=== Task to carry out ===
Look through the material below for "cite". Copy every line that contains it.

=== Records supplied ===

import Summits.BirchSwinnertonDyer.BirchSwinnertonDyer.Theorems.RamifiedHeegnerPairLeafRankOneUpperAtThreePartnerLowerTwoSplit
import HarnessLib

/-!
# Route `RamifiedHeegnerPair`, crux U₁ `LeafRankOneUpperAtThree` (stmt-BirchSwinnertonDyer-26022), line `splitkolyvagin` —
# the S2 EXIT on the TWIST-UNIT road: a twist-unit field that ALSO SPLITS `2` (TU₁|₂) supplies PL₀|₂, hence U₁ per curve on every
# mono-multiplicative-carrier row from PRINT + three named facts + ONE numerical twist-unit certificate — no S2, no L₀, no Σ

HONEST FRAMING. Theorems only; helper file (`--supports stmt-BirchSwinnertonDyer-26022 --as helper`); nothing is booked,
no item is closed, BSD is not proved for any curve; CONDITIONAL on every displayed input. Lead prover bsd-line-rhp-p2 g8,
2026-08-28. Sibling of `…PartnerLowerTwoSplit.lean` (U₁ ⟸ PUB⁺ ∧ 3 facts ∧ Σ★″ ∧ PL₀|₂). The twist-unit datum of rhp-p2 g7 / the
SchneiderFree door (`SchneiderFree.Upper.TwistUnitFieldAt W 3`: a Heegner field of odd discriminant, `L(W^{(d)},1) ≠ 0`, and a member of
the class whose twist has `3`-unit `#Ш_an`) is re-typed here with ONE extra conjunct «`2` splits in `K`» (TU₁|₂, spelled inline; of
trib-w-rhp g11's census fields 353 of 355 have `d ≡ 1 (mod 8)`, kit j308272/j308656):

* §1 `partnerLowerTwoSplit_of_twistUnitTwoSplit` — TU₁|₂(W) ⟹ PL₀|₂(W) (p634493's `partnerLower_of_twistUnit`, keeping the 2-split datum).
* §2 **`leafRankOneUpper_three_monoCarrier_of_namedFacts_of_twistUnitTwoSplit`** — U₁ AT ONE CURVE `W` on a mono-multiplicative-carrier row
  (`q ∥ N_E` carrying the `3`-part of `∏ c_ℓ`, the global Tamagawa binder, a datum with `3 ∤ c`) from the printed facts {GZ ∀, Kolyvagin ∀, GZK,
  Version L, GZ I.(7.3), Matar–Nekovář 0.7, Cassels} ∧ {Gross 3.7 (2), Poitou–Tate, GZ86 III (3.1)} ∧ TU₁|₂(W). This is the per-class
  CERTIFICATE SHAPE for the 99 mono-carrier rank-one Gss2 classes (previously conditional on the reading-grade crux S2).
* §3 `leafRankOneUpperAtThree_of_pubManin_of_namedFacts_of_sigmaStar_of_twistUnitTwoSplit` — class-wide: U₁ BY NAME ⟸ PUB⁺ ∧ 3 facts ∧ Σ★″ ∧
  TU₁|₂ (∀ leaf r1 W). TU₁|₂ has surplus over the leaf (some Heegner twist with `Ш[3] = 0`), unlike PL₀|₂ — recorded, not preferred.

References: [cite: Jetchev2008, Thm. 1.4, Cor. 1.5 (p. 812)] [cite: GrossLMS1991, Prop. 3.7 (2) (p. 240), §6 p. 245] [cite: GrossZagier1986,
III (3.1); Thm. I.(6.3) and (7.3)] [cite: MilneADT2006, Ch. I, Thm. 4.10(b); Thm. I.7.3 and Remark I.7.4] [cite: MatarNekovar2019, Thm. 0.7 (p. 456)]
[cite: KrizLi2019, Thm. 1.20] [cite: Miller2011LMS, §1 and Def. 1.1].
-/

-- D-0017: single-problem summit, so `Summit.BirchSwinnertonDyer.BirchSwinnertonDyer.…` repeats a namespace BY DESIGN.
set_option linter.dupNamespace false
set_option autoImplicit false

noncomputable section

open scoped Classical NumberField

open WeierstrassCurve IsDedekindDomain IsDedekindDomain.HeightOneSpectrum NumberField
  Rat.HeightOneSpectrum Literature Literature.NumberTheory.EllipticCurves
  Literature.NumberTheory.EllipticCurves.ModularForms
  Literature.NumberTheory.EllipticCurves.Rank1Residual
  Literature.NumberTheory.EllipticCurves.Rank1Residual.Typed
  Literature.NumberTheory.EllipticCurves.KrizLi2019
  Literature.NumberTheory.QuadraticFields
  Summit.BirchSwinnertonDyer.Rank1Residual
  Summit.BirchSwinnertonDyer.Rank1Residual.Additive
  Summit.BirchSwinnertonDyer.Rank1Residual.X11b.Three
  Summit.BirchSwinnertonDyer.BirchSwinnertonDyer.Theses.RamifiedHeegnerPair
  Summit.BirchSwinnertonDyer.BirchSwinnertonDyer.Theorems
  Summit.BirchSwinnertonDyer.BirchSwinnertonDyer.Theorems.SchneiderFree

namespace Summit.BirchSwinnertonDyer.BirchSwinnertonDyer.Theorems.RamifiedPairUpperBound

/-! ## §1 A twist-unit field splitting `2` supplies the partner-lower datum PL₀|₂ -/

/-- **PL₀|₂ ⟸ TU₁|₂ at `W`**: the split twist-unit datum with the field also splitting `2` (a Heegner `K`, odd `d_K`, `2` split, `L(W^{(d_K)},1) ≠ 0`,
a member `W₂ ∼ W` and a globally minimal model `W₂d` of `W₂^{(d_K)}` with `#Ш_an(W₂d)` a rational of non-positive `3`-adic valuation) gives a
globally minimal model of `W^{(d_K)}` carrying its lower half (p630223 §1 `missingLowerBoundAt_twistModel_of_unitMember`: Cassels + GZK + Version L)
over the same field. = p634493's `partnerLower_of_twistUnit` keeping «`2` splits». [cite: MilneADT2006, Thm. I.7.3 and Remark I.7.4]
[cite: KrizLi2019, Thm. 1.20] [cite: Miller2011LMS, Def. 1.1] -/
theorem partnerLowerTwoSplit_of_twistUnitTwoSplit (hCassels : bsdRHS_eq_of_isIsogenous)
    (hGZK : rank_eq_analyticRank_of_analyticRank_le_one) (hmod : hasEntireLFunction_rat)
    (W : WeierstrassCurve ℚ) [W.IsElliptic] [W.IsGloballyMinimal]
    (hTU : ∃ (K : Type) (_ : Field K) (_ : NumberField K) (W₂ W₂d : WeierstrassCurve ℚ) (_ : W₂.IsElliptic)
      (_ : W₂.IsGloballyMinimal) (_ : W₂d.IsElliptic) (_ : W₂d.IsGloballyMinimal),
      IsImaginaryQuadratic K ∧ Odd (NumberField.discr K) ∧ SatisfiesHeegnerHypothesis (W.conductorNorm ℤ) K ∧
      SatisfiesHeegnerHypothesis 2 K ∧ (W.quadraticTwist (NumberField.discr K : ℚ)).entireLFunction 1 ≠ 0 ∧
      IsIsogenous W W₂ ∧ (∃ C : VariableChange ℚ, C • W₂.quadraticTwist (NumberField.discr K : ℚ) = W₂d) ∧
      ∃ qd : ℚ, shaAn W₂d = (qd : ℂ) ∧ padicValRat 3 qd ≤ 0) :
    ∃ (K : Type) (_ : Field K) (_ : NumberField K) (Wd : WeierstrassCurve ℚ) (_ : Wd.IsElliptic) (_ : Wd.IsGloballyMinimal),
      IsImaginaryQuadratic K ∧ Odd (NumberField.discr K) ∧ SatisfiesHeegnerHypothesis (W.conductorNorm ℤ) K ∧
      SatisfiesHeegnerHypothesis 2 K ∧ (W.quadraticTwist (NumberField.discr K : ℚ)).entireLFunction 1 ≠ 0 ∧
      (∃ C : VariableChange ℚ, C • W.quadraticTwist (NumberField.discr K : ℚ) = Wd) ∧ MissingLowerBoundAt Wd 3 := by
  obtain ⟨K, _, _, W₂, W₂d, _, _, _, _, hK, hodd, hHN, hH2, hLt, hiso, ⟨C, hC⟩, qd, hqd, hv⟩ := hTU
  haveI : Fact (Nat.Prime 3) := ⟨Nat.prime_three⟩
  have hD0 : (NumberField.discr K : ℚ) ≠ 0 := by exact_mod_cast NumberField.discr_ne_zero K
  haveI hEt : (W.quadraticTwist (NumberField.discr K : ℚ)).IsElliptic := W.isElliptic_quadraticTwist hD0
  obtain ⟨Cd, hCd⟩ := hasGlobalMinimalModel_rat_holds (W.quadraticTwist (NumberField.discr K : ℚ))
  haveI : (Cd • W.quadraticTwist (NumberField.discr K : ℚ)).IsGloballyMinimal := hCd
  have hrd : (Cd • W.quadraticTwist (NumberField.discr K : ℚ)).analyticRank = 0 := by
    rw [analyticRank_smul]
    exact analyticRank_eq_zero_of_entireLFunction_one_ne_zero _ hLt
  exact ⟨K, inferInstance, inferInstance, Cd • W.quadraticTwist (NumberField.discr K : ℚ), inferInstance, inferInstance, hK, hodd,
    hHN, hH2, hLt, ⟨Cd, rfl⟩, missingLowerBoundAt_twistModel_of_unitMember hCassels hGZK hmod hiso hD0 hC Cd (by omega) hqd hv⟩

/-! ## §2 Per curve: U₁ on a mono-multiplicative-carrier row from PRINT + three named facts + TU₁|₂(W) — the certificate shape -/

/-- **U₁ AT ONE CURVE on a mono-multiplicative-carrier row from PRINT + THREE NAMED FACTS + ONE twist-unit certificate (field splitting `2`).**
For `W/ℚ` globally minimal, non-CM, leaf Gss2 at `3`, `r_an(W) = 1`; a prime `q ∥ N_E` with `ord₃ ∏_ℓ c_ℓ(E) ≤ ord₃ c_q(E)`; every Tamagawa-`3`
carrier multiplicative; a parametrisation datum at level `N_E` with `3 ∤ c`; and TU₁|₂(W): `Typed.MissingUpperBoundAt W 3` follows from the printed
named facts (Gross–Zagier ∀, Kolyvagin ∀, GZK, Version L, GZ I.(7.3), Matar–Nekovář 2019 Thm. 0.7, Cassels) and the three Literature facts
{`GrossLMS1991.prop37_2_frobeniusCongruence`, `∀ K, poitouTate_selmerStructure_duality_conj K`, `Gross1991_heegnerPoint_sub_ratTorsion_mem_E0_imageFree`}.
NO S2 (27492), NO L₀ (26023), NO Σ. = the sibling's §2 (`…monoCarrier_of_twoSplitReading_of_partnerLowerTwoSplit`) ∘ {`twoSplitReading_of_namedFacts`, §1}.
Certificate shape for the 99 mono-carrier rank-one Gss2 classes of the census. CONDITIONAL on the displayed facts and data; nothing asserted
about any curve; BSD is not proved. [cite: Jetchev2008, Thm. 1.4 and Cor. 1.5 (p. 812)] [cite: GrossLMS1991, Prop. 3.7 (2) (p. 240)]
[cite: MilneADT2006, Ch. I, Thm. 4.10(b); Thm. I.7.3] [cite: GrossZagier1986, III (3.1); Thm. I.(6.3) and (7.3)]
[cite: MatarNekovar2019, Thm. 0.7 (p. 456)] [cite: Miller2011LMS, Def. 1.1] -/
theorem leafRankOneUpper_three_monoCarrier_of_namedFacts_of_twistUnitTwoSplit
    (hGZ : ∀ (N : ℕ) [NeZero N] (W : WeierstrassCurve ℚ) (K : Type) [Field K] [NumberField K],
      gross_zagier N W K)
    (hKo : ∀ (N : ℕ) [NeZero N] (W : WeierstrassCurve ℚ) (K : Type) [Field K] [NumberField K],
      kolyvagin N W K)
    (hGZK : rank_eq_analyticRank_of_analyticRank_le_one) (hmod : hasEntireLFunction_rat)
    (hGZ73 : GrossZagier1986_thm_I_7_3)
    (hMN : MatarNekovar2019.thm07_padicValNat_card_sha_primary_add_le_of_globalDivisibility_of_irreducible)
    (hCassels : bsdRHS_eq_of_isIsogenous)
    (h37 : GrossLMS1991.prop37_2_frobeniusCongruence)
    (hPT : ∀ (K : Type) [Field K] [NumberField K],
      Literature.NumberTheory.GaloisCohomology.poitouTate_selmerStructure_duality_conj K)
    (hF1 : Gross1991_heegnerPoint_sub_ratTorsion_mem_E0_imageFree)
    (W : WeierstrassCurve ℚ) [W.IsElliptic] [W.IsGloballyMinimal] [NeZero (W.conductorNorm ℤ)]
    (hCM : ¬ W.HasCM) (hadd : Addv W 3) (hsub : SubGss W 3) (hr : W.analyticRank = 1)
    (q : ℕ) [Fact q.Prime] (hqN : q ∣ W.conductorNorm ℤ) (hq2 : ¬ q ^ 2 ∣ W.conductorNorm ℤ)
    (hmono : padicValNat 3 W.tamagawaProduct ≤ padicValNat 3 ((W.baseChange ℚ_[q]).localTamagawaNumber ℤ_[q]))
    (htam : ∀ (q' : ℕ) [Fact q'.Prime], q' ∣ W.conductorNorm ℤ →
      3 ∣ (W.baseChange ℚ_[q']).localTamagawaNumber ℤ_[q'] → ¬ q' ^ 2 ∣ W.conductorNorm ℤ)
    (Dt : ModularParametrizationData W (W.conductorNorm ℤ)) (hc : ¬ (3 : ℤ) ∣ Dt.c)
    (hTU : ∃ (K : Type) (_ : Field K) (_ : NumberField K) (W₂ W₂d : WeierstrassCurve ℚ) (_ : W₂.IsElliptic)
      (_ : W₂.IsGloballyMinimal) (_ : W₂d.IsElliptic) (_ : W₂d.IsGloballyMinimal),
      IsImaginaryQuadratic K ∧ Odd (NumberField.discr K) ∧ SatisfiesHeegnerHypothesis (W.conductorNorm ℤ) K ∧
      SatisfiesHeegnerHypothesis 2 K ∧ (W.quadraticTwist (NumberField.discr K : ℚ)).entireLFunction 1 ≠ 0 ∧
      IsIsogenous W W₂ ∧ (∃ C : VariableChange ℚ, C • W₂.quadraticTwist (NumberField.discr K : ℚ) = W₂d) ∧
      ∃ qd : ℚ, shaAn W₂d = (qd : ℂ) ∧ padicValRat 3 qd ≤ 0) :
    MissingUpperBoundAt W 3 :=
  leafRankOneUpper_three_monoCarrier_of_twoSplitReading_of_partnerLowerTwoSplit hGZ hKo hGZK hmod hGZ73 hMN
    (twoSplitReading_of_namedFacts h37 hPT hF1) W hCM hadd hsub hr q hqN hq2 hmono htam Dt hc
    (partnerLowerTwoSplit_of_twistUnitTwoSplit hCassels hGZK hmod W hTU)

/-! ## §3 Class-wide: U₁ BY NAME ⟸ PUB⁺ ∧ three named facts ∧ Σ★″ ∧ TU₁|₂ -/

/-- **`LeafRankOneUpperAtThree` (26022) BY NAME ⟸ PUB⁺ (27491) ∧ {Gross 3.7 (2), Poitou–Tate, GZ86 III (3.1)} ∧ Σ★″ (27493) ∧ TU₁|₂** (every
non-CM leaf curve of analytic rank one has a twist-unit field splitting `2`; spelled inline). = the sibling's §4 with PL₀|₂ supplied by §1 (Cassels,
GZK, Version L from PUB⁺). TU₁|₂ has surplus over the leaf — the tight form is PL₀|₂. CONDITIONAL; U₁ stays OPEN; BSD is not proved.
[cite: Jetchev2008, Conj. 1.3, Thm. 1.4 (p. 812)] [cite: GrossLMS1991, Prop. 3.7 (2)] [cite: MilneADT2006, Ch. I, Thm. 4.10(b); Thm. I.7.3]
[cite: MatarNekovar2019, Thm. 0.7 (p. 456)] [cite: KrizLi2019, Thm. 1.20] [cite: Miller2011LMS, Def. 1.1] -/
theorem leafRankOneUpperAtThree_of_pubManin_of_namedFacts_of_sigmaStar_of_twistUnitTwoSplit
    (hpub : LeafRankOnePrintedInputsAtThree)
    (h37 : GrossLMS1991.prop37_2_frobeniusCongruence)
    (hPT : ∀ (K : Type) [Field K] [NumberField K],
      Literature.NumberTheory.GaloisCohomology.poitouTate_selmerStructure_duality_conj K)
    (hF1 : Gross1991_heegnerPoint_sub_ratTorsion_mem_E0_imageFree)
    (hStar : LeafSigmaStarDivisibilityAtThreeOptimalOffRows)
    (hTU : ∀ (W : WeierstrassCurve ℚ) [W.IsElliptic] [W.IsGloballyMinimal], ¬ W.HasCM →
      Literature.NumberTheory.EllipticCurves.Rank1Residual.Addv W 3 →
      Summit.BirchSwinnertonDyer.Rank1Residual.Additive.SubGss W 3 → W.analyticRank = 1 →
      ∃ (K : Type) (_ : Field K) (_ : NumberField K) (W₂ W₂d : WeierstrassCurve ℚ) (_ : W₂.IsElliptic)
        (_ : W₂.IsGloballyMinimal) (_ : W₂d.IsElliptic) (_ : W₂d.IsGloballyMinimal),
        IsImaginaryQuadratic K ∧ Odd (NumberField.discr K) ∧ SatisfiesHeegnerHypothesis (W.conductorNorm ℤ) K ∧
        SatisfiesHeegnerHypothesis 2 K ∧ (W.quadraticTwist (NumberField.discr K : ℚ)).entireLFunction 1 ≠ 0 ∧
        IsIsogenous W W₂ ∧ (∃ C : VariableChange ℚ, C • W₂.quadraticTwist (NumberField.discr K : ℚ) = W₂d) ∧
        ∃ qd : ℚ, shaAn W₂d = (qd : ℂ) ∧ padicValRat 3 qd ≤ 0) :
    LeafRankOneUpperAtThree := by
  obtain ⟨-, -, hGZK, hmod, -, -, -, -, -, hCassels, -, -, -⟩ := id hpub
  exact leafRankOneUpperAtThree_of_pubManin_of_namedFacts_of_sigmaStar_of_partnerLowerTwoSplit hpub h37 hPT hF1 hStar
    (fun W _ _ hCM hadd hsub hr ↦ partnerLowerTwoSplit_of_twistUnitTwoSplit hCassels hGZK hmod W (hTU W hCM hadd hsub hr))

end Summit.BirchSwinnertonDyer.BirchSwinnertonDyer.Theorems.RamifiedPairUpperBound

end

=== Output of the exercise ===
References: [cite: Jetchev2008, Thm. 1.4, Cor. 1.5 (p. 812)] [cite: GrossLMS1991, Prop. 3.7 (2) (p. 240), §6 p. 245] [cite: GrossZagier1986,
III (3.1); Thm. I.(6.3) and (7.3)] [cite: MilneADT2006, Ch. I, Thm. 4.10(b); Thm. I.7.3 and Remark I.7.4] [cite: MatarNekovar2019, Thm. 0.7 (p. 456)]
[cite: KrizLi2019, Thm. 1.20] [cite: Miller2011LMS, §1 and Def. 1.1].
over the same field. = p634493's `partnerLower_of_twistUnit` keeping «`2` splits». [cite: MilneADT2006, Thm. I.7.3 and Remark I.7.4]
[cite: KrizLi2019, Thm. 1.20] [cite: Miller2011LMS, Def. 1.1] -/
about any curve; BSD is not proved. [cite: Jetchev2008, Thm. 1.4 and Cor. 1.5 (p. 812)] [cite: GrossLMS1991, Prop. 3.7 (2) (p. 240)]
[cite: MilneADT2006, Ch. I, Thm. 4.10(b); Thm. I.7.3] [cite: GrossZagier1986, III (3.1); Thm. I.(6.3) and (7.3)]
[cite: MatarNekovar2019, Thm. 0.7 (p. 456)] [cite: Miller2011LMS, Def. 1.1] -/
[cite: Jetchev2008, Conj. 1.3, Thm. 1.4 (p. 812)] [cite: GrossLMS1991, Prop. 3.7 (2)] [cite: MilneADT2006, Ch. I, Thm. 4.10(b); Thm. I.7.3]
[cite: MatarNekovar2019, Thm. 0.7 (p. 456)] [cite: KrizLi2019, Thm. 1.20] [cite: Miller2011LMS, Def. 1.1] -/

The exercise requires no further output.